━━━━━ Data for processing ━━━━━
import Summits.BirchSwinnertonDyer.BirchSwinnertonDyer.Theorems.AdditiveKolyvaginRoadLocalPackage
import Summits.BirchSwinnertonDyer.BirchSwinnertonDyer.Theorems.AdditiveKolyvaginRoadLocalDictionaries
import Summits.BirchSwinnertonDyer.BirchSwinnertonDyer.Theorems.AdditiveKolyvaginRoadInductionOfLevelSystemsDict
import Summits.BirchSwinnertonDyer.BirchSwinnertonDyer.Theorems.AdditiveKolyvaginRoadKolyvaginSignedSupply
import HarnessLib

/-!
# Route `AdditiveKolyvaginRoad`, crux `LevelKolyvaginSystemsAdditive` (item stmt-BirchSwinnertonDyer-21396, KS′):
# the (Lower) half of the Kolyvagin dichotomy for the level Selmer spaces TRANSVERSE on `m`, FROM THE LOCAL–GLOBAL PACKAGE
# (cell `pub/bsd-wall`, lead prover `cruxlead-stmt-BirchSwinnertonDyer-21396` g2; `--supports stmt-BirchSwinnertonDyer-21396`,
# helper; discharges binder (K)-(Lower) of `…LevelSystemsOfSelmerDichotomy` from `KolyvaginLocalPackageP` — itself landed modulo
# the named Poitou–Tate fact, `kolyvaginLocalPackageP_of_poitouTate`)

WHAT. `selmerDichotomy_lower_of_localPackage`: for any family `𝒮 n m μ ≤ H¹(K, E[p])` with the membership dictionary of the
level-`n` `μ`-eigen Selmer space of `E[p]` transverse on the Kolyvagin primes of `m` (finite-dimensional), a Kolyvagin prime
`ℓ ∉ m` with place `v ∋ ℓ`, and a class `x₀ ∈ 𝒮 n m μ` NOT locally trivial at `v`: (i) every class of `𝒮 n (m ∪ ℓ) μ` is
locally trivial at `v` — (Perf) pairs `x₀` (Kummer at `v`, non-zero there) non-trivially with a transverse class non-zero at `v`,
while (REC) with the isotropies (Kummer everywhere else, TORIC above `n`, TRANSVERSE above `m`) makes that local term vanish;
(ii) `dim 𝒮 n (m ∪ ℓ) μ + 1 = dim 𝒮 n m μ` — `𝒮 n (m ∪ ℓ) μ = 𝒮 n m μ ∩ ker loc_v` by (i) and the dictionary, and `loc_v` maps
`𝒮 n m μ` ONTO a line ((Line): the Kummer eigen-line; non-zero by `x₀`), so rank–nullity. This is Mazur–Rubin's «how to use
Kolyvagin primes» in the route's currency, for the structures with transverse conditions; E-side.

HONEST FRAMING: one theorem; 0 definitions, 0 named facts, 0 `sorry`; CONDITIONAL on the package `KolyvaginLocalPackageP`
(hypothesis; in the tree modulo Poitou–Tate); closes nothing. BSD is not proved by any of this.

References: [cite: MazurRubin2004, Lemma 4.1.7] [cite: WZhang2014, §8.1, Lemma 8.1, Lemma 8.4] [cite: GrossLMS1991, Prop. 6.2,
Prop. 8.2] [cite: MilneADT2006, Ch. I, Thm. 4.10].
-/

-- single-conjunct summit: `Summit.BirchSwinnertonDyer.BirchSwinnertonDyer.…` repeats the name by design
set_option linter.dupNamespace false

noncomputable section

open scoped Classical

namespace Summit.BirchSwinnertonDyer.BirchSwinnertonDyer.Theorems.AdditiveKoly

open WeierstrassCurve NumberField IsDedekindDomain
  Literature.NumberTheory.EllipticCurves Literature.NumberTheory.EllipticCurves.ModularForms
  Literature.NumberTheory.GaloisRepresentations Module
  Summit.BirchSwinnertonDyer.Rank1Residual.X11b.Three.Koly.Method2

variable (W : WeierstrassCurve ℚ) (K : Type) [Field K] [NumberField K] (p : ℕ)
  [W.IsElliptic] [W.IsGloballyMinimal] [Fact p.Prime]
  (ι : K →+* ℂ) (c : K ≃ₐ[ℚ] K)
  [Module (ZMod p) (Vp W K p)]
  [∀ v : Place K, Module (ZMod p)
    (galoisCohomology (((W.baseChange K).torsionGaloisModule ((p ^ 1 : ℕ) : ℤ)).toLocal v) 1)]

/-- **(Lower) for the transverse level spaces, from the local–global package.** Given the package `Lp`, a family `𝒮` with the
membership dictionary (finite-dimensional), a Kolyvagin prime `ℓ ∉ m`, its place `v`, and `x₀ ∈ 𝒮 n m μ` not locally trivial
at `v`: every class of `𝒮 n (m ∪ ℓ) μ` is locally trivial at `v`, and `dim 𝒮 n (m ∪ ℓ) μ + 1 = dim 𝒮 n m μ`.
[cite: MazurRubin2004, Lemma 4.1.7] [cite: WZhang2014, Lemma 8.4, §8.1] -/
theorem selmerDichotomy_lower_of_localPackage (Lp : KolyvaginLocalPackageP W K p ι c)
    (𝒮 : Finset (AdmQ W K p) → Finset {ℓ // Zhang2014.IsKolyvaginPrime (W.conductorNorm ℤ) W K p ℓ} → Bool →
      Submodule (ZMod p) (Vp W K p))
    (h𝒮 : ∀ (n : Finset (AdmQ W K p)) (m : Finset {ℓ // Zhang2014.IsKolyvaginPrime (W.conductorNorm ℤ) W K p ℓ})
      (μ : Bool) (x : Vp W K p), x ∈ 𝒮 n m μ ↔
        conjAct W c ((p ^ 1 : ℕ) : ℤ) x = sgnP μ • x ∧
        (∀ w : InfinitePlace K, x ∈ selmerLocalKer (W.baseChange K) w.Completion ((p ^ 1 : ℕ) : ℤ)) ∧
        (∀ v : HeightOneSpectrum (𝓞 K), (∀ ℓ ∈ m, ((ℓ : ℕ) : 𝓞 K) ∉ v.asIdeal) → (∀ q ∈ n, ((q : ℕ) : 𝓞 K) ∉ v.asIdeal) →
          x ∈ selmerLocalKer (W.baseChange K) (v.adicCompletion K) ((p ^ 1 : ℕ) : ℤ)) ∧
        (∀ q ∈ n, ∀ v : HeightOneSpectrum (𝓞 K), ((q : ℕ) : 𝓞 K) ∈ v.asIdeal →
          x ∈ toricLocalKer (W.baseChange K) (v.adicCompletion K) ((p ^ 1 : ℕ) : ℤ)) ∧
        (∀ ℓ ∈ m, ∀ v : HeightOneSpectrum (𝓞 K), ((ℓ : ℕ) : 𝓞 K) ∈ v.asIdeal → x ∈ transverseLocalKerP W K p ι ℓ v))
    (hfin : ∀ n m μ, Module.Finite (ZMod p) (𝒮 n m μ)) :
    ∀ (n : Finset (AdmQ W K p)) (m : Finset {ℓ // Zhang2014.IsKolyvaginPrime (W.conductorNorm ℤ) W K p ℓ})
      (ℓ : {ℓ // Zhang2014.IsKolyvaginPrime (W.conductorNorm ℤ) W K p ℓ}) (μ : Bool) (v : HeightOneSpectrum (𝓞 K)),
      ℓ ∉ m → ((ℓ : ℕ) : 𝓞 K) ∈ v.asIdeal →
      (∃ x ∈ 𝒮 n m μ, x ∉ (W.baseChange K).torsionLocalKer (v.adicCompletion K) ((p ^ 1 : ℕ) : ℤ)) →
      (∀ y ∈ 𝒮 n (insert ℓ m) μ, y ∈ (W.baseChange K).torsionLocalKer (v.adicCompletion K) ((p ^ 1 : ℕ) : ℤ)) ∧
        finrank (ZMod p) (𝒮 n (insert ℓ m) μ) + 1 = finrank (ZMod p) (𝒮 n m μ) := by
  intro n m ℓ μ v hℓm hv hx
  obtain ⟨x₀, hx₀, hx₀Z⟩ := hx
  have hp : p.Prime := Fact.out
  -- the genuine localisation at `v` as a `ZMod p`-linear map, and the dictionaries
  let ρ := (W.baseChange K).torsionGaloisModule ((p ^ 1 : ℕ) : ℤ)
  let loc : Vp W K p →ₗ[ZMod p] galoisCohomology (ρ.toLocal (Sum.inr v)) 1 :=
    (show Vp W K p →+ galoisCohomology (ρ.toLocal (Sum.inr v)) 1 from galoisCohomology.localization ρ (Sum.inr v) 1).toZModLinearMap p
  have hloc : ∀ x : Vp W K p, loc x = galoisCohomology.localization ρ (Sum.inr v) 1 x := fun _ ↦ rfl
  have hKumFin := mem_selmerLocalKer_iff_localization_mem_kummer_P W K p
  have hKumInf := mem_selmerLocalKer_iff_localization_mem_kummer_inf_P W K p
  have hZero := mem_torsionLocalKer_iff_localization_eq_zero_P W K p
  -- `v` is THE place above `ℓ`: it lies above no prime of `n ∪ m`, and no other place contains `ℓ`
  let plK : {ℓ // Zhang2014.IsKolyvaginPrime (W.conductorNorm ℤ) W K p ℓ} → HeightOneSpectrum (𝓞 K) := fun ℓ ↦
    ⟨Ideal.span {((ℓ : ℕ) : 𝓞 K)}, ℓ.2.2.2.2.2.1, by
      rw [Ne, Ideal.span_singleton_eq_bot]; exact_mod_cast ℓ.2.1.ne_zero⟩
  have hplK : ∀ ℓ, ((ℓ : ℕ) : 𝓞 K) ∈ (plK ℓ).asIdeal := fun ℓ ↦ Ideal.mem_span_singleton_self _
  have hcur := ne_plK_iff_not_mem W K p plK hplK
  have hveq : v = plK ℓ := by
    by_contra hne
    exact (hcur ℓ v).mp hne hv
  have hvn : ∀ q ∈ n, ((q : ℕ) : 𝓞 K) ∉ v.asIdeal := fun q _ ↦ not_mem_of_kolyvagin_place_P W K p q ℓ.2 v hv
  have hvm : ∀ ℓ' ∈ m, ((ℓ' : ℕ) : 𝓞 K) ∉ v.asIdeal := by
    intro ℓ' hℓ' h
    by_cases heq : (ℓ' : ℕ) = ℓ
    · exact hℓm (Subtype.ext heq ▸ hℓ')
    · exact not_mem_asIdeal_of_coprime K ((Nat.coprime_primes ℓ.2.1 ℓ'.2.1).mpr (Ne.symm heq)) v hv h
  obtain ⟨hxs, hxinf, hxoff, hxtor, hxtr⟩ := (h𝒮 n m μ x₀).mp hx₀
  have hxK : x₀ ∈ selmerLocalKer (W.baseChange K) (v.adicCompletion K) ((p ^ 1 : ℕ) : ℤ) := hxoff v hvm hvn
  -- (i) every class of `𝒮 n (m ∪ ℓ) μ` is locally trivial at `v`
  have hi : ∀ y ∈ 𝒮 n (insert ℓ m) μ, y ∈ (W.baseChange K).torsionLocalKer (v.adicCompletion K) ((p ^ 1 : ℕ) : ℤ) := by
    intro y hy
    by_contra hyZ
    obtain ⟨hys, hyinf, hyoff, hytor, hytr⟩ := (h𝒮 n (insert ℓ m) μ y).mp hy
    have hyT : y ∈ transverseLocalKerP W K p ι ℓ v := hytr ℓ (Finset.mem_insert_self _ _) v hv
    have hperf := Lp.perf ℓ ℓ.2 v hv μ x₀ y hxs hys hxK hx₀Z hyT hyZ
    refine hperf ?_
    have hrec := Lp.reciprocity x₀ y {Sum.inr v} (fun w hw ↦ ?_)
    · rwa [Finset.sum_singleton] at hrec
    rcases w with w | v'
    · exact Lp.isoKummer (Sum.inl w) _ ((hKumInf w x₀).mp (hxinf w)) _ ((hKumInf w y).mp (hyinf w))
    · have hv' : v' ≠ v := fun h ↦ hw (by rw [h, Finset.mem_singleton])
      by_cases hq : ∃ q ∈ n, ((q : ℕ) : 𝓞 K) ∈ v'.asIdeal
      · obtain ⟨q, hq, hqv'⟩ := hq
        exact Lp.isoToric q v' hqv' x₀ y (hxtor q hq v' hqv') (hytor q hq v' hqv')
      · push Not at hq
        by_cases hl : ∃ ℓ' ∈ m, ((ℓ' : ℕ) : 𝓞 K) ∈ v'.asIdeal
        · obtain ⟨ℓ', hℓ', hℓ'v⟩ := hl
          exact Lp.isoTransverse ℓ' ℓ'.2 v' hℓ'v x₀ y (hxtr ℓ' hℓ' v' hℓ'v)
            (hytr ℓ' (Finset.mem_insert_of_mem hℓ') v' hℓ'v)
        · push Not at hl
          have hℓv' : ((ℓ : ℕ) : 𝓞 K) ∉ v'.asIdeal := (hcur ℓ v').mp (by rw [← hveq]; exact hv')
          have hyK' : y ∈ selmerLocalKer (W.baseChange K) (v'.adicCompletion K) ((p ^ 1 : ℕ) : ℤ) := by
            refine hyoff v' (fun ℓ'' hℓ'' ↦ ?_) hq
            rcases Finset.mem_insert.mp hℓ'' with rfl | h
            · exact hℓv'
            · exact hl ℓ'' h
          exact Lp.isoKummer (Sum.inr v') _ ((hKumFin v' x₀).mp (hxoff v' hl hq)) _ ((hKumFin v' y).mp hyK')
  refine ⟨hi, ?_⟩
  -- (ii) the dimension count: `𝒮 n (m ∪ ℓ) μ = 𝒮 n m μ ∩ ker loc_v`, and `loc_v (𝒮 n m μ)` is a line
  let Zv : Submodule (ZMod p) (Vp W K p) :=
    AddSubgroup.toZModSubmodule p ((W.baseChange K).torsionLocalKer (v.adicCompletion K) ((p ^ 1 : ℕ) : ℤ))
  have hZv : ∀ x, x ∈ Zv ↔ x ∈ (W.baseChange K).torsionLocalKer (v.adicCompletion K) ((p ^ 1 : ℕ) : ℤ) :=
    fun x ↦ AddSubgroup.mem_toZModSubmodule p
  have heq : 𝒮 n (insert ℓ m) μ = 𝒮 n m μ ⊓ Zv := by
    ext y
    rw [Submodule.mem_inf, hZv]
    constructor
    · intro hy
      obtain ⟨hys, hyinf, hyoff, hytor, hytr⟩ := (h𝒮 n (insert ℓ m) μ y).mp hy
      refine ⟨(h𝒮 n m μ y).mpr ⟨hys, hyinf, fun v' hv'm hv'n ↦ ?_, hytor,
        fun ℓ' hℓ' v' hv' ↦ hytr ℓ' (Finset.mem_insert_of_mem hℓ') v' hv'⟩, hi y hy⟩
      by_cases hℓv' : ((ℓ : ℕ) : 𝓞 K) ∈ v'.asIdeal
      · have h1 : v' = v := by
          rw [hveq]
          by_contra hne
          exact (hcur ℓ v').mp hne hℓv'
        rw [h1]
        exact (W.baseChange K).torsionLocalKer_le_selmerLocalKer _ _ (hi y hy)
      · refine hyoff v' (fun ℓ'' hℓ'' ↦ ?_) hv'n
        rcases Finset.mem_insert.mp hℓ'' with rfl | h
        · exact hℓv'
        · exact hv'm ℓ'' h
    · rintro ⟨hy, hyZ⟩
      obtain ⟨hys, hyinf, hyoff, hytor, hytr⟩ := (h𝒮 n m μ y).mp hy
      refine (h𝒮 n (insert ℓ m) μ y).mpr ⟨hys, hyinf, fun v' hv'm hv'n ↦ hyoff v'
        (fun ℓ'' hℓ'' ↦ hv'm ℓ'' (Finset.mem_insert_of_mem hℓ'')) hv'n, hytor, fun ℓ' hℓ' v' hv' ↦ ?_⟩
      rcases Finset.mem_insert.mp hℓ' with rfl | h
      · have h1 : v' = v := by
          rw [hveq]
          by_contra hne
          exact (hcur _ v').mp hne hv'
        rw [h1]
        exact torsionLocalKer_le_transverseLocalKerP W K p ι _ v hyZ
      · exact hytr ℓ' h v' hv'
  -- rank–nullity for `loc_v` restricted to `𝒮 n m μ`
  haveI := hfin n m μ
  let ψ : 𝒮 n m μ →ₗ[ZMod p] galoisCohomology (ρ.toLocal (Sum.inr v)) 1 := loc.domRestrict (𝒮 n m μ)
  have hψ : ∀ x : 𝒮 n m μ, ψ x = galoisCohomology.localization ρ (Sum.inr v) 1 (x : Vp W K p) := fun _ ↦ rfl
  have hker : LinearMap.ker ψ = Submodule.comap (𝒮 n m μ).subtype Zv := by
    ext ⟨y, hy⟩
    rw [LinearMap.mem_ker, Submodule.mem_comap, Submodule.subtype_apply, hZv, hZero v y]
    exact Iff.rfl
  have hkerdim : finrank (ZMod p) (LinearMap.ker ψ) = finrank (ZMod p) (𝒮 n (insert ℓ m) μ) := by
    rw [hker, ← Submodule.finrank_map_subtype_eq (𝒮 n m μ) (Submodule.comap (𝒮 n m μ).subtype Zv),
      Submodule.map_comap_subtype, heq]
  -- the image is the Kummer eigen-line
  obtain ⟨e, he⟩ := Lp.line ℓ ℓ.2 v hv μ
  have hle : LinearMap.range ψ ≤ (ZMod p) ∙ e := by
    rintro _ ⟨⟨x, hx⟩, rfl⟩
    obtain ⟨hxs', -, hxoff', -, -⟩ := (h𝒮 n m μ x).mp hx
    obtain ⟨a, ha⟩ := he x hxs' (hxoff' v hvm hvn)
    exact Submodule.mem_span_singleton.mpr ⟨a, by rw [hψ]; exact ha.symm⟩
  have hψx₀ : ψ ⟨x₀, hx₀⟩ ≠ 0 := fun h ↦ hx₀Z ((hZero v x₀).mpr ((hψ ⟨x₀, hx₀⟩).symm.trans h))
  have he0 : e ≠ 0 := by
    intro he0
    rw [he0, Submodule.span_zero_singleton] at hle
    exact hψx₀ ((Submodule.mem_bot (ZMod p)).mp (hle (LinearMap.mem_range_self ψ _)))
  have hr1 : finrank (ZMod p) (LinearMap.range ψ) ≤ 1 := by
    calc finrank (ZMod p) (LinearMap.range ψ) ≤ finrank (ZMod p) ((ZMod p) ∙ e) := Submodule.finrank_mono hle
      _ = 1 := finrank_span_singleton he0
  have hr0 : finrank (ZMod p) (LinearMap.range ψ) ≠ 0 := by
    haveI : Module.Finite (ZMod p) (LinearMap.range ψ) := Module.Finite.of_injective
      (Submodule.inclusion hle) (Submodule.inclusion_injective hle)
    intro h0
    rw [Submodule.finrank_eq_zero] at h0
    exact hψx₀ ((Submodule.mem_bot (ZMod p)).mp (h0 ▸ LinearMap.mem_range_self ψ ⟨x₀, hx₀⟩))
  have hrn := LinearMap.finrank_range_add_finrank_ker ψ
  omega

end Summit.BirchSwinnertonDyer.BirchSwinnertonDyer.Theorems.AdditiveKoly

end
━━━━━
What you will do
Match on "hplK": copy every line in the records that has it.

Solution
  have hplK : ∀ ℓ, ((ℓ : ℕ) : 𝓞 K) ∈ (plK ℓ).asIdeal := fun ℓ ↦ Ideal.mem_span_singleton_self _
  have hcur := ne_plK_iff_not_mem W K p plK hplK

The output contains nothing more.